As abundantes chuvas inundaram em poucas horas localidades inteiras do Rio Grande do Sul, causando morte e destruição. Um cenário que evidencia os efeitos do aquecimento "excessivo" e a lentidão dos governos de se adaptarem à crise climática, afirma um especialista.
Os moradores de Muçum e de outras cidades gaúchas enlutadas pela passagem de um ciclone asseguram que nunca haviam visto o rio Taquari transbordar como na semana passada, atingindo regiões elevadas e distantes de seu curso.
“Desde que nasci – nasci aqui, em uma casa velha, – e nunca tinha uma enchente que tivesse que sair de casa por causa da água. Só depois que me tornei velho, depois que construí esse bar novo aqui, são diversas vezes que saio de casa […] Eu não sei porque, de repente, começou a dar enchentes tão grandes. Esta [última] foi a maior de todas da história que já se ouviu falar.”, disse à AFPTV Humberto Simonaio, proprietário da sorveteria “Keko”, presente há mais de 50 anos na cidade de 4.600 habitantes.
Uma semana depois da tragédia, os trabalhos de limpeza continuavam nas ruas enlameadas de Muçum, onde foram encontrados 16 dos 47 mortos pelo ciclone, além de 50 pessoas desaparecidas.
Alertado pelas previsões de forte chuva, Simonaio, de 74 anos, enviou algumas máquinas da sorveteria ao galpão de um amigo em uma área elevada, que saiu ilesa das cheias anteriores do rio.
Mas o depósito também foi inundado.
Já Selmar Klunk ajudava os vizinhos da cidade próxima de Encantado a recolher suas coisas durante a emergência climática. Já de madrugada, este diretor de uma associação regional de turismo, de 38 anos, recebeu a notícia de que as águas haviam alcançado o estacionamento onde havia deixado seu carro, a dois quilômetros do rio.
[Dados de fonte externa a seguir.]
import Summits.Parity.GeneralizedHardyLittlewood.Theorems.GreenTaoLevelTwoMNTwoCosKernel
import Summits.Parity.GeneralizedHardyLittlewood.Theorems.GreenTaoLevelTwoMNTwoGridSmoothing

/-!
# Route `GreenTaoLevelTwo`, crux `MNTwo` (stmt-Parity-21276), line `birth`, stub `stub_mnVertical`:
# Fourier expansion of Bohr-gauge Lipschitz cutoffs (AIF Lemma 37 in the form used by Lemma 24)

The restricted Fourier hypothesis of `…MNTwoLemma24PolySmall.lemma24_poly_small`, PROVED (B. Green,
T. Tao, *Quadratic uniformity of the Möbius function*, Ann. Inst. Fourier 58 (2008) =
arXiv:math/0606087, App. A Lemma 37 "Fourier approximation of Lipschitz functions", applied to the
Bohr-gauge cutoffs of §§9–10): for `N ≥ 1`, `0 < ρ ≤ 1/4`, frequencies `α : Fin k → ℝ`, a centre `n₀`
and a weight `ψ : ℤ → [0,1]` supported in `{ν(n - n₀) < ρ}` and `1`-Lipschitz for
`ν(h) = maxᵢ ‖hαᵢ‖_{ℝ/ℤ} + |h|/N`, and every `0 < δ ≤ 1`, there are `J ≤ Cf δ^{-D}` characters
`e(β_j n)` and coefficients of norm `≤ 1` with `|ψ(n) - ∑ c_j e(β_j n)| ≤ δ` on `{ν(n-n₀) < 3ρ}`;
`D = 5(k+1)`, `Cf = (3(3k+4)⁵)^{k+1}`.
Proof: McShane lift of `ψ` to `G(x) = max(0, max_{|m-n₀|<ρN} (ψ(m) - 2∑ᵢ‖xᵢ - mα'ᵢ‖))` on `ℝ^{k+1}`
(`α' = (1/(2N), α)`), which is `[0,1]`-valued, `2`-Lipschitz for `∑ᵢ‖·‖_{ℝ/ℤ}` and agrees with `ψ`
at `nα'` on the window (since `ν(h) ≤ 2∑ᵢ‖hα'ᵢ‖` for `|h| ≤ N`); then
`…MNTwoGridSmoothing.grid_smoothing` with the cosine-power kernel of `…MNTwoCosKernel`
(`R = m⁵`, `M = R+1`, `s = 1/m`, `m = ⌈9(k+1)/(4δ)⌉`), and re-indexing `[0,2R]^{k+1} ≃ range J`.
Def-free.

* `bohr_le_two_sum` — `ν(h) ≤ 2 ∑ᵢ ‖h α'ᵢ‖` for `|h| ≤ N`;
* `cosKernel_grid_sum`, `cosKernel_eq_sum` — the kernel hypotheses of `grid_smoothing`;
* `hfour_small` — the statement above (hypothesis `hfour` of `lemma24_poly_small`, every `k`).

References: [GreenTao2008QuadraticMobius] arXiv:math/0606087 App. A (Lemma 37), §10.
-/

noncomputable section

open Finset Real
open scoped FourierTransform

namespace Summit.Parity.GeneralizedHardyLittlewood.GreenTaoLevelTwoMNTwoBohrFourier

open Summit.Parity.GeneralizedHardyLittlewood.GreenTaoLevelTwoMNTwoCosKernel
open Summit.Parity.GeneralizedHardyLittlewood.GreenTaoLevelTwoMNTwoGridSmoothing

/-! ### §1 The Bohr gauge is dominated by the torus distance -/

/-- For `|h| ≤ N` (`N ≥ 1`): `maxᵢ‖hαᵢ‖ + |h|/N ≤ 2 ∑_{i ≤ k} ‖h α'ᵢ‖` with `α' = (1/(2N), α)`.
[folklore] -/
theorem bohr_le_two_sum (k : ℕ) {N : ℕ} (hN : 0 < N) (α : Fin k → ℝ) (h : ℝ)
    (hh : |h| ≤ N) :
    (⨆ i : Fin k, ‖((h * α i : ℝ) : AddCircle (1 : ℝ))‖) + |h| / N ≤
      2 * ∑ i : Fin (k + 1),
        ‖((h * (Fin.cons (1 / (2 * (N : ℝ))) α : Fin (k + 1) → ℝ) i : ℝ) : AddCircle (1 : ℝ))‖ := by
  rw [Fin.sum_univ_succ]
  simp only [Fin.cons_zero, Fin.cons_succ]
  have hNr : (0 : ℝ) < N := by exact_mod_cast hN
  have h0 : ‖((h * (1 / (2 * (N : ℝ))) : ℝ) : AddCircle (1 : ℝ))‖ = |h| / (2 * N) := by
    rw [(AddCircle.norm_coe_eq_abs_iff (1 : ℝ) one_ne_zero).mpr]
    · rw [abs_mul, abs_of_pos (by positivity : (0 : ℝ) < 1 / (2 * N))]; ring
    · rw [abs_mul, abs_of_pos (by positivity : (0 : ℝ) < 1 / (2 * N)), abs_one]
      rw [mul_one_div, div_le_div_iff₀ (by positivity) (by norm_num)]
      linarith
  rw [h0]
  have hsum0 : 0 ≤ ∑ i : Fin k, ‖((h * α i : ℝ) : AddCircle (1 : ℝ))‖ :=
    Finset.sum_nonneg fun i _ => norm_nonneg _
  have hsup : (⨆ i : Fin k, ‖((h * α i : ℝ) : AddCircle (1 : ℝ))‖) ≤
      ∑ i : Fin k, ‖((h * α i : ℝ) : AddCircle (1 : ℝ))‖ :=
    Real.iSup_le (fun i => Finset.single_le_sum (f := fun i => ‖((h * α i : ℝ) : AddCircle (1 : ℝ))‖)
      (fun j _ => norm_nonneg _) (Finset.mem_univ i)) hsum0
  have e : |h| / N = 2 * (|h| / (2 * N)) := by field_simp
  rw [e]
  linarith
Em Muçum, casas aparentemente sólidas também ficaram em ruínas.
Especialistas atribuem essas tragédias aos eventos climáticos “extremos”, cada vez mais recorrentes no mundo, como as chuvas torrenciais que atingiram outros lugares como Hong Kong, Grécia e Líbia neste mesmo mês.
“Vidas humanas estão sendo seriamente afetadas por esse contexto de aquecimento excessivo da atmosfera planetária, o que se traduz em eventos extremos que vão acometer vários lugares ao redor do mundo”, disse à AFP Dakir Larara Machado Silva, professor de climatologia da Universidade Federal do Rio Grande do Sul (UFRGS).
E exemplifica: “Chuvas intensas – o que acontecia em um mês inteiro, acontece em 24 horas -, ondas de calor recordes completamente fora dos padrões, períodos de estiagem prolongados…”.
“São uma bomba-relógio”, que altera os padrões de chuva e temperatura. “Áreas que não eram afetadas [pelas inundações] começam ser a partir de agora”.
No bairro de Fátima, o mais afetado de Muçum, a casa onde Ana Luísa Batiuci, uma professora de 56 anos, vive com seu marido e sua filha, ficou alagada por mais de um metro de água, apesar de estar construída no alto de um morro.
“Sim, a gente até é acostumado com isso, cada chuvarada que dá a gente fica se preocupando, erguendo coisas, mas num nível mais baixo, né. Não esse nível tão alto que atingiu essa vez, nessa proporção.”, disse à AFPTV, enquanto limpava a lama em frente à sua casa.
Alguns habitantes argumentam que as represas de três hidrelétricas próximas agravaram as inundações.
Mas, na opinião de Machado Silva, essas represas, sem comportas para liberar a água, “não influenciaram em nada”.
Para especialista, Muçum foi atingida por um “evento climático raro e altamente desafiador em termos de previsão”. E que provavelmente se repetirá.
“É o início de algo que veio para ficar”.
Durante a cúpula do G20 sediada em Nova Délhi, o presidente Luiz Inácio Lula da Silva também relacionou a tragédia à “emergência climática sem precedentes” que o planeta vive.
Machado da Silva afirma, ainda, que “a ausência de protocolos claros (como de evacuação, por exemplo), bem fundamentados (…) corrobora com a dificuldade do poder público, em suas distintas esferas e escala, no enfrentamento às mudanças climáticas”.
Também enumera tarefas pendentes mais ambiciosas, como planejamento urbano, sistema de alertas e uma política de gestão sustentável da água.
O ciclone afetou mais de 330.000 pessoas em 100 locais do estado, com mais de 1,3 bilhão de reais em perdas estimadas.
Enquanto isso, Simonaio respira aliviado.
A corrente empurrou uma de suas máquinas para apenas alguns metros da loja..Ficou só danificada. Planeja voltar a vender sorvetes em breve.